Её подруга, Дженна, кивнула:
− Шалава.
Но их взгляды выражали не жестокость, а разочарование – будто они ожидали от меня чего-то большего – и мне захотелось упасть на пол и заплакать. Я представила, как дверь в конце коридора открывается и меня затягивает торнадо, уносит в другую школу, в которой меня никто не знает. В прошлом году Тейлор ходила на секцию со мной, мы покупали M&M’S по пути домой. Она ходила со мной на алгебру. Раньше она была хорошей.
Слишком хорошей, чтобы стоять пьяной и голой перед зеркалом и фотографироваться. Слишком хорошей, чтобы отправлять фото своему парню. Ей такая идея даже не пришла бы в голову. Когда я это осознала, то почувствовала унижение. Просто я думала, что тоже была хорошей и не могла совершить такое. Но, видимо, я не была настолько хорошей.
Притворись слепой. Не смотри на них. Не слушай их. Ты в темноте. На дне темного озера. Потерялась в темном лесу.

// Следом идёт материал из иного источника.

/-- **Combination lemma (guarded (H2) from its parts).** The room–entropy law in slit domains
(`RoomLawSlit`, first hypothesis), the uniform integrability of the terminal deficit (`RoomDeficitUI`,
second hypothesis), the smallness of the near-past events (`nearPastEvent`: positive-capacity capped
pasts stay away from `φ w`), of the Green-part bad events (`greenPartEvent`) and of the angle-part bad
events (`anglePartEvent`) along `δ → 0⁺` imply the guarded lattice room data at `w ∈ ℍ` with lattice
points `z_δ → φ w`: the UI clause at `z = φ w` and, for every `ε`, a scale `R > 0` such that for all
`0 < r < R` and all small `δ`, the guarded room-data bad event `roomDataEventPos` has probability `≤ ε`
(the event is covered by the four bad events at tolerance `ε/4`). [folklore] -/
theorem latticeRoomDataNR_of_parts :
    (∀ (D : DobrushinDomain) (a b : ℝ → Site 2), SAW.IsEndpointApprox D a b →
      ∀ z ∈ D.carrier, ∀ (zδ : ℝ → Site 2),
        Tendsto (fun δ => meshPoint δ (zδ δ)) (𝓝[>] (0 : ℝ)) (𝓝 z) →
      ∀ r ε : ℝ, 0 < r → 0 < ε →
      ∀ᶠ δ in 𝓝[>] (0 : ℝ),
        SAW.law D.carrier δ (a δ) (b δ)
            {γ | ∃ (w : Site 2) (hw : w ∈ γ.walk.support),
              (∀ v ∈ (γ.walk.takeUntil w hw).support, r ≤ dist (meshPoint δ v) z) ∧
              ε < |condRoom D.carrier δ (a δ) (b δ) (zδ δ) (γ.walk.takeUntil w hw)
                    - roomAt D.carrier δ (verts (γ.walk.takeUntil w hw)) (zδ δ)
                    + (2 / Real.pi) * roomProfile (sideAngle D δ (γ.walk.takeUntil w hw) (zδ δ) z)|}
          ≤ ENNReal.ofReal ε) →
    (∀ (D : DobrushinDomain) (a b : ℝ → Site 2), SAW.IsEndpointApprox D a b →
      ∀ z ∈ D.carrier, ∀ (zδ : ℝ → Site 2),
        Tendsto (fun δ => meshPoint δ (zδ δ)) (𝓝[>] (0 : ℝ)) (𝓝 z) →
      ∀ ε : ℝ, 0 < ε → ∃ R : ℝ, ∀ᶠ δ in 𝓝[>] (0 : ℝ),
        ∫ γ in {γ : SAW.DomainSAW D.carrier δ (a δ) (b δ) |
                  R < roomAt D.carrier δ ∅ (zδ δ) - roomAt D.carrier δ (verts γ.walk) (zδ δ)},
            (roomAt D.carrier δ ∅ (zδ δ) - roomAt D.carrier δ (verts γ.walk) (zδ δ))
          ∂(SAW.law D.carrier δ (a δ) (b δ)) ≤ ε) →
    (∀ (D : DobrushinDomain) (a b : ℝ → Site 2) (φ : ConformalEquiv upperHalfPlaneSet D.carrier),
      SAW.IsEndpointApprox D a b → D.IsChordalUniformizing φ →
      ∀ w : ℂ, 0 < w.im → ∃ ρ : ℝ, 0 < ρ ∧ ∀ ε : ℝ, 0 < ε → ∀ᶠ δ in 𝓝[>] (0 : ℝ),
        SAW.law D.carrier δ (a δ) (b δ) (nearPastEvent D φ δ (a δ) (b δ) w ρ) ≤ ENNReal.ofReal ε) →
    (∀ (D : DobrushinDomain) (a b : ℝ → Site 2) (φ : ConformalEquiv upperHalfPlaneSet D.carrier),
      SAW.IsEndpointApprox D a b → D.IsChordalUniformizing φ →
      ∀ w : ℂ, 0 < w.im → ∀ (zδ : ℝ → Site 2),
        Tendsto (fun δ => meshPoint δ (zδ δ)) (𝓝[>] (0 : ℝ)) (𝓝 (φ w)) →
      ∀ ε : ℝ, 0 < ε → ∃ R : ℝ, 0 < R ∧ ∀ r : ℝ, 0 < r → r < R → ∀ᶠ δ in 𝓝[>] (0 : ℝ),
        SAW.law D.carrier δ (a δ) (b δ) (greenPartEvent D φ δ (a δ) (b δ) (zδ δ) w R r ε)
          ≤ ENNReal.ofReal ε) →
    (∀ (D : DobrushinDomain) (a b : ℝ → Site 2) (φ : ConformalEquiv upperHalfPlaneSet D.carrier),
      SAW.IsEndpointApprox D a b → D.IsChordalUniformizing φ →
      ∀ w : ℂ, 0 < w.im → ∀ (zδ : ℝ → Site 2),
        Tendsto (fun δ => meshPoint δ (zδ δ)) (𝓝[>] (0 : ℝ)) (𝓝 (φ w)) →
      ∀ ε : ℝ, 0 < ε → ∃ R : ℝ, 0 < R ∧ ∀ r : ℝ, 0 < r → r < R → ∀ᶠ δ in 𝓝[>] (0 : ℝ),
        SAW.law D.carrier δ (a δ) (b δ) (anglePartEvent D φ δ (a δ) (b δ) (zδ δ) w R r ε)
          ≤ ENNReal.ofReal ε) →
    ∀ (D : DobrushinDomain) (a b : ℝ → Site 2) (φ : ConformalEquiv upperHalfPlaneSet D.carrier),
      SAW.IsEndpointApprox D a b → D.IsChordalUniformizing φ →
      ∀ w : ℂ, 0 < w.im → ∀ (zδ : ℝ → Site 2),
        Tendsto (fun δ => meshPoint δ (zδ δ)) (𝓝[>] (0 : ℝ)) (𝓝 (φ w)) →
      (∀ ε : ℝ, 0 < ε → ∃ R : ℝ, ∀ᶠ δ in 𝓝[>] (0 : ℝ),
        ∫ γ in {γ : SAW.DomainSAW D.carrier δ (a δ) (b δ) |
                  R < roomAt D.carrier δ ∅ (zδ δ) - roomAt D.carrier δ (verts γ.walk) (zδ δ)},
            (roomAt D.carrier δ ∅ (zδ δ) - roomAt D.carrier δ (verts γ.walk) (zδ δ))
          ∂(SAW.law D.carrier δ (a δ) (b δ)) ≤ ε) ∧
      ∀ ε : ℝ, 0 < ε → ∃ R : ℝ, 0 < R ∧ ∀ r : ℝ, 0 < r → r < R → ∀ᶠ δ in 𝓝[>] (0 : ℝ),
        SAW.law D.carrier δ (a δ) (b δ) (roomDataEventPos D φ δ (a δ) (b δ) (zδ δ) w R r ε)
          ≤ ENNReal.ofReal ε := by
  intro hL hU hFar hG hA D a b φ hab hφ w hw zδ hz
  -- the observation point `φ w` is a point of the domain
  have hmem : φ w ∈ D.carrier := φ.mapsTo (show w ∈ upperHalfPlaneSet from hw)
  refine ⟨fun ε hε ↦ hU D a b hab (φ w) hmem zδ hz ε hε, fun ε hε ↦ ?_⟩
  have hε4 : 0 < ε / 4 := by positivity
  -- far-ness radius, law-in-slit-domains event, Green and angle scales
  obtain ⟨ρ, hρ, hfar⟩ := hFar D a b φ hab hφ w hw
  have hlaw := hL D a b hab (φ w) hmem zδ hz ρ (ε / 4) hρ hε4
  obtain ⟨RG, hRG, hGr⟩ := hG D a b φ hab hφ w hw zδ hz (ε / 4) hε4
  obtain ⟨RA, hRA, hAr⟩ := hA D a b φ hab hφ w hw zδ hz (ε / 4) hε4
  refine ⟨min RG RA, lt_min hRG hRA, fun r hr hrR ↦ ?_⟩
  have hrG : r < RG := hrR.trans_le (min_le_left _ _)
  have hrA : r < RA := hrR.trans_le (min_le_right _ _)
  filter_upwards [hfar (ε / 4) hε4, hlaw, hGr r hr hrG, hAr r hr hrA] with δ h1 h2 h3 h4
  -- the guarded event is covered by the four bad events at tolerance `ε/4`
  have hcover : roomDataEventPos D φ δ (a δ) (b δ) (zδ δ) w (min RG RA) r ε ⊆
      {γ | ∃ (w' : Site 2) (hw : w' ∈ γ.walk.support),
          (∀ v ∈ (γ.walk.takeUntil w' hw).support, ρ ≤ dist (meshPoint δ v) (φ w)) ∧
          ε / 4 < |condRoom D.carrier δ (a δ) (b δ) (zδ δ) (γ.walk.takeUntil w' hw)
                - roomAt D.carrier δ (verts (γ.walk.takeUntil w' hw)) (zδ δ)
                + (2 / Real.pi) * roomProfile (sideAngle D δ (γ.walk.takeUntil w' hw) (zδ δ) (φ w))|} ∪
        nearPastEvent D φ δ (a δ) (b δ) w ρ ∪
        greenPartEvent D φ δ (a δ) (b δ) (zδ δ) w RG r (ε / 4) ∪
        anglePartEvent D φ δ (a δ) (b δ) (zδ δ) w RA r (ε / 4) := by
    rintro γ ⟨n, hpos, hcap, hnr, hbig⟩
    -- the no-return side condition at the two larger scales
    have hnrG : ∀ i k : ℕ, i < k → RG ≤ dist (meshPoint δ (γ.walk.getVert i)) (D.pt 0) →
        r < dist (meshPoint δ (γ.walk.getVert k)) (D.pt 0) :=
      fun i k hik hR ↦ hnr i k hik ((min_le_left _ _).trans hR)
    have hnrA : ∀ i k : ℕ, i < k → RA ≤ dist (meshPoint δ (γ.walk.getVert i)) (D.pt 0) →
        r < dist (meshPoint δ (γ.walk.getVert k)) (D.pt 0) :=
      fun i k hik hR ↦ hnr i k hik ((min_le_right _ _).trans hR)
    by_cases hnear : ∃ v ∈ (prefixAt γ n).support, dist (meshPoint δ v) (φ w) < ρ
    · exact Or.inl (Or.inl (Or.inr ⟨n, hpos, hcap, hnear⟩))
    by_cases hGbad : ε / 4 < |Real.pi / 2 * (roomAt D.carrier δ ∅ (zδ δ) -
        roomAt D.carrier δ (verts (prefixAt γ n)) (zδ δ)) -
          Real.log (hullDerivRatio (LatticeSlit.pastHull φ (prefixAt γ n)) w)|
    · exact Or.inl (Or.inr ⟨n, hpos, hcap, hnrG, hGbad⟩)
    by_cases hAbad : ε / 4 < |roomProfile (sideAngle D δ (prefixAt γ n) (zδ δ) (φ w)) -
        3 * Real.binEntropy (hullSchrammObs (LatticeSlit.pastHull φ (prefixAt γ n))
          (LatticeSlit.drivingValue φ (prefixAt γ n)) w)|
    · exact Or.inr ⟨n, hpos, hcap, hnrA, hAbad⟩
    refine Or.inl (Or.inl (Or.inl ⟨γ.walk.getVert n, γ.walk.getVert_mem_support n, ?_, ?_⟩))
    · intro v hv
      by_contra hlt
      exact hnear ⟨v, hv, lt_of_not_ge hlt⟩
    have hGn := le_of_not_gt hGbad
    have hAn := le_of_not_gt hAbad
    -- the decomposition
    set G0 := roomAt D.carrier δ ∅ (zδ δ)
    set Gη := roomAt D.carrier δ (verts (prefixAt γ n)) (zδ δ)
    set C := condRoom D.carrier δ (a δ) (b δ) (zδ δ) (prefixAt γ n)
    set Λ := roomProfile (sideAngle D δ (prefixAt γ n) (zδ δ) (φ w))
    set ψ := hullDerivRatio (LatticeSlit.pastHull φ (prefixAt γ n)) w
    set S := hullSchrammObs (LatticeSlit.pastHull φ (prefixAt γ n))
      (LatticeSlit.drivingValue φ (prefixAt γ n)) w
    have hdec : roomDoob D δ (a δ) (b δ) (zδ δ) γ n -
        hullRoomObs (LatticeSlit.pastHull φ (prefixAt γ n))
          (LatticeSlit.drivingValue φ (prefixAt γ n)) w =
        (Real.pi / 2 * (G0 - Gη) - Real.log ψ) + (Λ - 3 * Real.binEntropy S) -
          Real.pi / 2 * (C - Gη + 2 / Real.pi * Λ) :=
      roomDoob_sub_hullRoomObs_eq G0 Gη C Λ ψ S
    rw [hdec] at hbig
    -- if the law error were `≤ ε/4`, the total error would be `< ε`
    by_contra hsmall
    have hsmall' : |C - Gη + 2 / Real.pi * Λ| ≤ ε / 4 := le_of_not_gt hsmall
    have hπ : Real.pi / 2 * |C - Gη + 2 / Real.pi * Λ| ≤ Real.pi / 2 * (ε / 4) :=
      mul_le_mul_of_nonneg_left hsmall' (by positivity)
    have hπ4 : Real.pi ≤ 4 := Real.pi_le_four
    have habs : |(Real.pi / 2 * (G0 - Gη) - Real.log ψ) + (Λ - 3 * Real.binEntropy S) -
        Real.pi / 2 * (C - Gη + 2 / Real.pi * Λ)| ≤
        ε / 4 + ε / 4 + Real.pi / 2 * (ε / 4) := by
      refine (abs_sub _ _).trans (add_le_add ((abs_add_le _ _).trans (add_le_add hGn hAn)) ?_)
      rw [abs_mul, abs_of_pos (by positivity : (0 : ℝ) < Real.pi / 2)]
      exact hπ
    nlinarith [habs, hbig, hε]
  -- union bound
  exact measure_le_of_subset_union_four hcover h2 h1 h3 h4 (ofReal_quarter_four hε.le)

Я с трудом дошла до научного класса, с трудом пережила шепотки, раздававшиеся вокруг меня, пока мистер Кенни, не знающий о происходящем, писал что-то на доске. Я с трудом удержалась от слез, когда Тайлер Смарт достал мобильный, и все остальные хихикали над моей грудью и животом, показанными во весь экран телефона.

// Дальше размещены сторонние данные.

import Literature.NumberTheory.Automorphic.PairLFunctionPolesEqConjFirstMoment
import HarnessLib

/-!
# Arthur–Clozel (2.3) from a ONE-SIDED REAL LOWER BOUND for the partial `L`-function at `s = 1`

Topic `NumberTheory/Automorphic`; namespace `Literature.NumberTheory.Automorphic`. Proof file (theorems
only) under the named fact `JacquetShalika1981_partialPairL_pole_of_eq_conj` (`PairLFunctionPoles`;
Arthur–Clozel (1989), Ch. 3 §2 (2.3): for unitary cuspidal `π ≅ σ̃`,
`lim_{s → 1, Re s > 1} (s - 1) L^S(s, π ⊗ σ)` exists, finite and non-zero).

`PairLFunctionPolesEqConjFirstMoment` reduced the fact, in every rank, to the finiteness AT `s = 1` of the
bad-place part `Ψ_{S'}(1) = ∫ G w dm` of the unfolded Rankin–Selberg integral of a datum (`G ≥ 0`,
`w = |det a| > 0`); the tree knows `I(s) = C · (∫ G w^s dm) · L^{S'}(s)` on `1 < Re s < 2`, the residue
`(s - 1) I(s) → r ≠ 0` and `∫ G w² dm < ∞`. This file observes that the finiteness at `s = 1` — hence
the fact — already follows from the **one-sided real lower bound**

  `liminf_{σ → 1⁺} (σ - 1) ‖L^{S'}(σ, β ⊗ β̄)‖ > 0`

for the Satake families `β` of cuspidal representations (`JacquetShalika1981_partialPairL_pole_of_eq_conj_of_lower_bound`):
at real `σ ∈ (1, 2)` the identity gives `∫ G w^σ dm = (σ - 1) I(σ) / (C (σ - 1) L^{S'}(σ)) = O(1)`, and
**Fatou's lemma** along `σ → 1⁺` gives `∫ G w dm ≤ liminf ∫ G w^σ dm < ∞`; the moment lemma
`exists_ne_zero_tendsto_sub_one_mul_of_integral_mul_cpow` then supplies the complex limit, its existence
and its non-vanishing. Conversely the fact trivially gives the lower bound
(`partialPairL_lower_bound_of_pole`), so **(2.3) is EQUIVALENT to this real inequality for Dirichlet
series with non-negative coefficients**; what the tree lacks for `n ≥ 3` is exactly a proof that the bad
local factors do not eat the pole, i.e. the archimedean (and ramified) Rankin–Selberg theory at `s = 1`
(Jacquet–Shalika I, §1, §3, Prop. (3.17)) or Mœglin–Waldspurger's continuation
(`MoeglinWaldspurger1989_partialPairL_of_eq_conj`).

## References

* J. Arthur, L. Clozel, *Simple algebras, base change, and the advanced theory of the trace formula*,
  Ann. of Math. Stud. 120 (1989), Ch. 3 §2, (2.3), p. 171 [ArthurClozelAMS120].
* H. Jacquet, J. A. Shalika, *On Euler products and the classification of automorphic representations
  I*, Amer. J. Math. 103 (1981), §1, §3 (Prop. (3.17)), §4 [JacquetShalikaAJM1981]; *II*, Prop. 3.6.
* J. W. Cogdell, *Analytic theory of L-functions for GL_n* (2004), §2.3, Thm. 3.2 (1), §4.2
  [CogdellAnalyticTheory2004].
-/

noncomputable section

open MeasureTheory Measure NumberField IsDedekindDomain Matrix Set Filter Finset Topology
open scoped MatrixGroups ENNReal NNReal Pointwise ValuativeRel ComplexConjugate
open Literature.RingTheory.SymmetricFunctions.SymmPoly
open Literature.NumberTheory.GaloisRepresentations (ideleGroup)

namespace Literature.NumberTheory.Automorphic

-- the automorphic quotient carries the tree's Borel σ-algebra, not Mathlib's quotient σ-algebra
attribute [-instance] Quotient.instMeasurableSpace QuotientGroup.measurableSpace

section LowerBound

variable {n : ℕ} {K : Type} [Field K] [NumberField K]
variable {μ' : Measure (AdelicGroupData.gl n K).automorphicQuotient}
  [(AdelicGroupData.gl n K).IsAutomorphicMeasure μ']

attribute [local instance] adelicBorel borelSpace_adelic locallyCompactSpace_adelic secondCountableTopology_gl_adelic
  glAdeleBorel borelSpace_glAdele

/-- Real points `σ → 1⁺` approach `1` inside the half-plane `Re s > 1`. [folklore] -/
theorem tendsto_ofReal_nhdsWithin_one :
    Tendsto (fun σ : ℝ => (σ : ℂ)) (𝓝[>] 1) (𝓝[{s : ℂ | 1 < s.re}] 1) := by
  refine tendsto_nhdsWithin_iff.2 ⟨?_, ?_⟩
  · have h : Tendsto (fun σ : ℝ => (σ : ℂ)) (𝓝 1) (𝓝 ((1 : ℝ) : ℂ)) := Complex.continuous_ofReal.tendsto 1
    rw [Complex.ofReal_one] at h
    exact h.mono_left nhdsWithin_le_nhds
  · filter_upwards [self_mem_nhdsWithin] with σ hσ
    simpa using hσ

Затем я снова шла по коридору, слепая и глухая Эшли, пришла на английский, еле сдерживалась на занятии по гончарному делу, когда мой сосед по парте, Филипп, на протяжении всего занятия пытался вылепить грудь и шутил, что назовет свое произведение «Одой Эшли Мейнерд».

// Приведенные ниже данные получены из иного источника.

import Mathlib
import Literature.Topology.FourManifolds.LefschetzHandlebody
import Literature.Topology.FourManifolds.SmoothOrientation
import Literature.AlgebraicTopology.SingularHomology.SingularChains
import HarnessLib

/-!
# Stub `stub_modelsOnFibred_balance` (NF3), line `modp-braid-orbits` of crux
# `ConvexBisection.AcyclicBisectionExists` — genus zero: the base `Base 0 ≅ D² × D²` and its
# piece off the attaching circles are contractible

The registered stub `stub_modelsOnFibred_balance` is, verbatim unfolded, the named Literature fact
`Literature.Topology.FourManifolds.LefschetzBase.modelsOnFibred_balance_of_homotopyEquiv_sphere`
(Etnyre–Fuller 2006, eq. (d3): a fibred Lefschetz model `ModelsOnFibred M g l` of a homotopy
4-sphere has exactly `2g` positive letters).  Its instance `g = 0` (`Base 0` is the 4-ball
`D² × D²`, every class is `0`, and the conclusion reads "no positive letters") is the one case
without Milnor-fibre input: there a fibred model of a homotopy 4-sphere has NO letters at all, by
`H₂(X(D²; l); ℚ) ≅ ℚ^{l.length}` (Mayer–Vietoris over Kosinski's cover of the multi-attachment
`X = Base 0 ∪ (2-handles)` by the base piece `jA (Base 0 ∖ ⋃ cores)` and the handles) and
`H₂(M; ℚ) = 0`.  This file PROVES the first input of that computation:

* `contractibleSpace_base_zero` — the genus-`0` base is contractible;
* `contractibleSpace_coresComplement_zero` — so is its piece `Base 0 ∖ ⋃ᵢ h̄ᵢ(S)` off the
  attaching circles of any finite family of 2-handle attaching maps (the `jA`-piece of Kosinski's
  cover, whose reduced homology must vanish); more generally `contractibleSpace_of_forall_mem`:
  every subset of `Base 0` containing the interior `{rho 0 < 1/4}` is contractible.

The contraction is explicit (`baseZeroContraction`): in the coordinates `(w, y)`,
`w = y² − x − 1` — a polynomial automorphism of `ℂ²` for `g = 0` — the base
`{‖w‖² + eta ‖x‖² ≤ 1/4}` is star-shaped about `(x, y) = (−1, 0)`: the scaling
`(w, y) ↦ (t w, t y)`, i.e. `(x, y) ↦ (t² x + (t² − t) w + t² − 1, t y)`, does not increase `rho 0`
(`rho_baseZeroContraction_le`: `‖t w‖ ≤ ‖w‖`, and `‖x_t‖ ≤ t² ‖x‖ + (t − t²)/2 + (1 − t²)` stays
`≤ 2` in the flat region and `≤ ‖x‖` outside it, so `eta ‖x_t‖² ≤ eta ‖x‖²`), and for `t < 1` it
lands in the interior `{rho 0 < 1/4}` (`rho_baseZeroContraction_lt`), hence off every subset of the
boundary — in particular off the attaching circles.

Companion file: `…StubModelsOnFibredBalanceSeam.lean` (the page condition of a fibred model binds
on the whole seam off the belt circles).  Nothing is asserted; the registered signature itself is
NOT proved here.

References: A. A. Kosinski, *Differential Manifolds* (1993), VI §6 [Kosinski1993];
J. B. Etnyre, T. Fuller, IMRN 2006, §2 and eq. (d3) [EtnyreFuller2006].
-/

noncomputable section

set_option linter.dupNamespace false

open scoped Manifold ContDiff Topology
open Set Function Metric

namespace Summit.SmoothPoincare4.SmoothPoincare4.Theorems.AcyclicBisectionExists.ModpBraidOrbits

open Literature.Topology.FourManifolds Literature.Topology.FourManifolds.LefschetzBase
open Literature.Topology.FourManifolds.HandleAttachingMap

section GenusZero

/-- **The contraction of the genus-`0` base** read in `ℂ² = ℝ⁴`: `(x, y) ↦ (x_t, t y)` with
`x_t = t² x + (t² − t) w + (t² − 1)`, `w = y² − x − 1`, i.e. `(w, y) ↦ (t w, t y)` in the
coordinates `(w, y)`. [folklore] -/
def baseZeroContraction (t : ℝ) (p : EuclideanSpace ℝ (Fin 4)) : EuclideanSpace ℝ (Fin 4) :=
  LefschetzBase.mk ((t : ℂ) ^ 2 * cx p + ((t : ℂ) ^ 2 - t) * w 0 p + ((t : ℂ) ^ 2 - 1))
    ((t : ℂ) * cy p)

/-- The `x`-coordinate of the contraction. [folklore] -/
@[simp] theorem cx_baseZeroContraction (t : ℝ) (p : EuclideanSpace ℝ (Fin 4)) :
    cx (baseZeroContraction t p) =
      (t : ℂ) ^ 2 * cx p + ((t : ℂ) ^ 2 - t) * w 0 p + ((t : ℂ) ^ 2 - 1) :=
  cx_mk _ _

/-- The `y`-coordinate of the contraction. [folklore] -/
@[simp] theorem cy_baseZeroContraction (t : ℝ) (p : EuclideanSpace ℝ (Fin 4)) :
    cy (baseZeroContraction t p) = (t : ℂ) * cy p :=
  cy_mk _ _

/-- The contraction scales `w = y² − x − 1` by `t`. [folklore] -/
theorem w_baseZeroContraction (t : ℝ) (p : EuclideanSpace ℝ (Fin 4)) :
    w 0 (baseZeroContraction t p) = (t : ℂ) * w 0 p := by
  simp only [w, Phi, cx_baseZeroContraction, cy_baseZeroContraction, Nat.mul_zero, Nat.zero_add,
    pow_one]
  ring

/-- At `t = 1` the contraction is the identity. [folklore] -/
@[simp] theorem baseZeroContraction_one (p : EuclideanSpace ℝ (Fin 4)) :
    baseZeroContraction 1 p = p := by
  have h : baseZeroContraction 1 p = LefschetzBase.mk (cx p) (cy p) := by
    simp [baseZeroContraction]
  rw [h, mk_cx_cy]

/-- At `t = 0` the contraction is the constant map at `(x, y) = (−1, 0)`. [folklore] -/
@[simp] theorem baseZeroContraction_zero (p : EuclideanSpace ℝ (Fin 4)) :
    baseZeroContraction 0 p = LefschetzBase.mk (-1) 0 := by
  simp [baseZeroContraction]

/-- The contraction is jointly continuous in `(t, p)`. [folklore] -/
theorem continuous_baseZeroContraction :
    Continuous fun q : ℝ × EuclideanSpace ℝ (Fin 4) => baseZeroContraction q.1 q.2 := by
  have hcx : Continuous fun q : ℝ × EuclideanSpace ℝ (Fin 4) => cx q.2 :=
    contDiff_cx.continuous.comp continuous_snd
  have hcy : Continuous fun q : ℝ × EuclideanSpace ℝ (Fin 4) => cy q.2 :=
    contDiff_cy.continuous.comp continuous_snd
  have hw : Continuous fun q : ℝ × EuclideanSpace ℝ (Fin 4) => w 0 q.2 :=
    (contDiff_w 0).continuous.comp continuous_snd
  have ht : Continuous fun q : ℝ × EuclideanSpace ℝ (Fin 4) => ((q.1 : ℝ) : ℂ) :=
    Complex.continuous_ofReal.comp continuous_fst
  exact continuous_mk.comp
    (((((ht.pow 2).mul hcx).add (((ht.pow 2).sub ht).mul hw)).add
      ((ht.pow 2).sub continuous_const)).prodMk (ht.mul hcy))

/-- The basic estimate `‖x_t‖ ≤ t² ‖x‖ + (t − t²) ‖w‖ + (1 − t²)` for `t ∈ [0, 1]`. [folklore] -/
theorem norm_cx_baseZeroContraction_le {t : ℝ} (ht0 : 0 ≤ t) (ht1 : t ≤ 1)
    (p : EuclideanSpace ℝ (Fin 4)) :
    ‖cx (baseZeroContraction t p)‖ ≤
      t ^ 2 * ‖cx p‖ + (t - t ^ 2) * ‖w 0 p‖ + (1 - t ^ 2) := by
  rw [cx_baseZeroContraction]
  have h1 : ‖(t : ℂ) ^ 2 * cx p‖ = t ^ 2 * ‖cx p‖ := by
    rw [norm_mul, norm_pow, Complex.norm_real, Real.norm_eq_abs, sq_abs]
  have h2 : ‖((t : ℂ) ^ 2 - t) * w 0 p‖ = (t - t ^ 2) * ‖w 0 p‖ := by
    have e : ((t : ℂ) ^ 2 - t) = ((t ^ 2 - t : ℝ) : ℂ) := by push_cast; ring
    rw [norm_mul, e, Complex.norm_real, Real.norm_eq_abs, abs_of_nonpos (by nlinarith)]
    ring
  have h3 : ‖((t : ℂ) ^ 2 - 1)‖ = 1 - t ^ 2 := by
    have e : ((t : ℂ) ^ 2 - 1) = ((t ^ 2 - 1 : ℝ) : ℂ) := by push_cast; ring
    rw [e, Complex.norm_real, Real.norm_eq_abs, abs_of_nonpos (by nlinarith)]
    ring
  have := norm_add₃_le (a := (t : ℂ) ^ 2 * cx p) (b := ((t : ℂ) ^ 2 - t) * w 0 p)
    (c := ((t : ℂ) ^ 2 - 1))
  linarith [h1, h2, h3]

Я с трудом дожила до обеда.
Вонни и Чейни сидели за нашим обычным столиком и ели жареную картошку из одной тарелки. У меня было ужасное настроение, и я не знала, что делать. Я была уверена, что расплачусь. Кто-то схватил меня за зад, когда я наклонилась чтобы убрать рюкзак в ящичек. Кто-то назвал меня шлюхой, когда проходила мимо одного из столиков, и я поняла, что с меня хватит. Я не хочу, чтобы меня лапали или обзывали. Я этого не заслужила.
Я взяла желе с передвижной тележки и уселась рядом с Вонни. Чейени даже не посмотрела на меня, хотя, я, наверное, слишком придиралась к этому, но то, как она меня игнорировала, стало последней каплей.
− Что такое? Мне сесть за другой столик? – выпалила я.
− Что? – удивленно спросила Чейени.
− Ты выглядишь смущенной, − сказала я, открывая упаковку желе.
− О, − пробормотала она и покраснела, а затем пробубнила, жуя картошку − Я не смущаюсь.
Недалеко от нас сидели Рейчел и Энни, ели пиццу и тихо переговаривались. Хоть я и хотела спокойно поесть, но я не могла сдержаться.
− Слушай, Рейчел, − сказала я, − Я хотела тебя поблагодарить.
Она повернулась ко мне, и я заметила, что никто за нашим столиком не обрадовался этому. Она удивленно вскинула брови.
− Твоя идея отправить Калебу свое фото была очень классная, − сказала я, поднимая вверх большой палец и кисло улыбаясь.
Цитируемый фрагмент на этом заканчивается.